Work item
Which lines in the records below hold the word "time"? Copy each of them.
• • • • •
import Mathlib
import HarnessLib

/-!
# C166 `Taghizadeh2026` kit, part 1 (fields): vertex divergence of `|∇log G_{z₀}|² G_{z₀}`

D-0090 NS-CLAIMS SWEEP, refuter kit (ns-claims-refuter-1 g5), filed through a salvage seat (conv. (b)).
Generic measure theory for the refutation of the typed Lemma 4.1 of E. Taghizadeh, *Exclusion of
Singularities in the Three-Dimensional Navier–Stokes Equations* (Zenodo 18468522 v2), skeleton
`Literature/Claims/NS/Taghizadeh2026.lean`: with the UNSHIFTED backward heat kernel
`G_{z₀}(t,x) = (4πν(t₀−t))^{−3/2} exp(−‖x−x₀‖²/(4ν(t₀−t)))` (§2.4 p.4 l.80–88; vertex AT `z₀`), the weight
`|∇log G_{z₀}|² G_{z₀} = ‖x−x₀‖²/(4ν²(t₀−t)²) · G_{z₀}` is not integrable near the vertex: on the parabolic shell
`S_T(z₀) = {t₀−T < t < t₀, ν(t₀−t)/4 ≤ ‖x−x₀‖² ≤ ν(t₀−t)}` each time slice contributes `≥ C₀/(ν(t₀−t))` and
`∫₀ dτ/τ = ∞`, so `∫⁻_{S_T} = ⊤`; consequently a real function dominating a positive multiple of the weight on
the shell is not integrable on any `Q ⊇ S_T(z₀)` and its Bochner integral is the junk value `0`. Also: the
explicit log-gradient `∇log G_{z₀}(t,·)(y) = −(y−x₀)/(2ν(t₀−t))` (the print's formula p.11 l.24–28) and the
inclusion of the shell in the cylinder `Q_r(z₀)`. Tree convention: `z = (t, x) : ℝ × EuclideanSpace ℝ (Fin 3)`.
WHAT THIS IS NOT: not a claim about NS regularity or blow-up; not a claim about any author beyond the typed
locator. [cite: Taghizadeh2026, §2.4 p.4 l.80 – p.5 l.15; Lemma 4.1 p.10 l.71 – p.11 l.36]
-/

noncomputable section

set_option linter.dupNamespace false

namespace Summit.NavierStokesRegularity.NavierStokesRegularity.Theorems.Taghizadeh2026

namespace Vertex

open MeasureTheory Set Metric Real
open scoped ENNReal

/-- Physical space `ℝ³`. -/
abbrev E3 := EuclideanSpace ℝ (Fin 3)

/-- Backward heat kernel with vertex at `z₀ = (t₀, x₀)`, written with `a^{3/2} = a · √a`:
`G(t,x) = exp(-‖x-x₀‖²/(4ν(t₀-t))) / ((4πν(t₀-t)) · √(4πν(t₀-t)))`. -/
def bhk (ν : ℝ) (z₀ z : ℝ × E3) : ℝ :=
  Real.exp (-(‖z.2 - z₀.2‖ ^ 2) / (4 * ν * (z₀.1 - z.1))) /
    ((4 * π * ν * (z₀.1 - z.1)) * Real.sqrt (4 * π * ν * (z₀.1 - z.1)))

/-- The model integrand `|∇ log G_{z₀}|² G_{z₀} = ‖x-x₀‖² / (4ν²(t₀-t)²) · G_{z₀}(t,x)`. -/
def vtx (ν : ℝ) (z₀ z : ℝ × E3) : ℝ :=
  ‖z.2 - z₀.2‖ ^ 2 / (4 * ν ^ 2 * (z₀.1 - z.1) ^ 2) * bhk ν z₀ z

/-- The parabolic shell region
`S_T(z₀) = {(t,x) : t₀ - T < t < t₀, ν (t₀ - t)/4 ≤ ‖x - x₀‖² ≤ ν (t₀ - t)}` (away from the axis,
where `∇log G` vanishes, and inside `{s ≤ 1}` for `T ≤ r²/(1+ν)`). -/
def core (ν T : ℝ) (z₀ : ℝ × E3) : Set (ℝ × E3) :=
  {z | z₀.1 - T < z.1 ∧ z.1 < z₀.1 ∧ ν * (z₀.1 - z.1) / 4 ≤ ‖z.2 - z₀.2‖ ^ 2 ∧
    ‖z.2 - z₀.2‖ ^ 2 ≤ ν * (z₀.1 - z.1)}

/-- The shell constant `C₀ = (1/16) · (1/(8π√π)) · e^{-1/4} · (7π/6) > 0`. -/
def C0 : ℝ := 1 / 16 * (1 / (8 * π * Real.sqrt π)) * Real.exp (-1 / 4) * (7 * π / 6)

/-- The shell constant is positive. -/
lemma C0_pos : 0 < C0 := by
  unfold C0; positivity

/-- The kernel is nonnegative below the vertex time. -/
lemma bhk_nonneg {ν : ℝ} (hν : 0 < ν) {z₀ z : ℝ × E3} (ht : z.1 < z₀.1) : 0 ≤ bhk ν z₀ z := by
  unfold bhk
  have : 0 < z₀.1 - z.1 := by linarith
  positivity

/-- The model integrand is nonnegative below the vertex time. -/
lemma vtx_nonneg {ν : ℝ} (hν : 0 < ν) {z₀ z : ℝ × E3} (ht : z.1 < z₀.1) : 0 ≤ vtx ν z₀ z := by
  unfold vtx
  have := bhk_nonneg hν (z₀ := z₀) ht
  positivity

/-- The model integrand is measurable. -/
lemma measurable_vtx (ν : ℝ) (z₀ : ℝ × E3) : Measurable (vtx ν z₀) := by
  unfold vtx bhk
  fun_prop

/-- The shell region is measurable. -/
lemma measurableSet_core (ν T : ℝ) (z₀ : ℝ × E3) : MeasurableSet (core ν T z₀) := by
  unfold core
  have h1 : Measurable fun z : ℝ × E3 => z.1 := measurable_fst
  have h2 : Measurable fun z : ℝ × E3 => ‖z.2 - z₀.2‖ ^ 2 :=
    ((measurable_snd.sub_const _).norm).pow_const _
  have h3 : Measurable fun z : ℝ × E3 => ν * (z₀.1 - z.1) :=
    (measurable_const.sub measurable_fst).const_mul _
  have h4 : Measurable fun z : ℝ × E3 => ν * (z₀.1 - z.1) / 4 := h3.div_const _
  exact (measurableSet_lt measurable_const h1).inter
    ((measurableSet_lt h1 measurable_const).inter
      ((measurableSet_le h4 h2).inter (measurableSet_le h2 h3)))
• • • • •
Finished task
`S_T(z₀) = {t₀−T < t < t₀, ν(t₀−t)/4 ≤ ‖x−x₀‖² ≤ ν(t₀−t)}` each time slice contributes `≥ C₀/(ν(t₀−t))` and
/-- The kernel is nonnegative below the vertex time. -/
/-- The model integrand is nonnegative below the vertex time. -/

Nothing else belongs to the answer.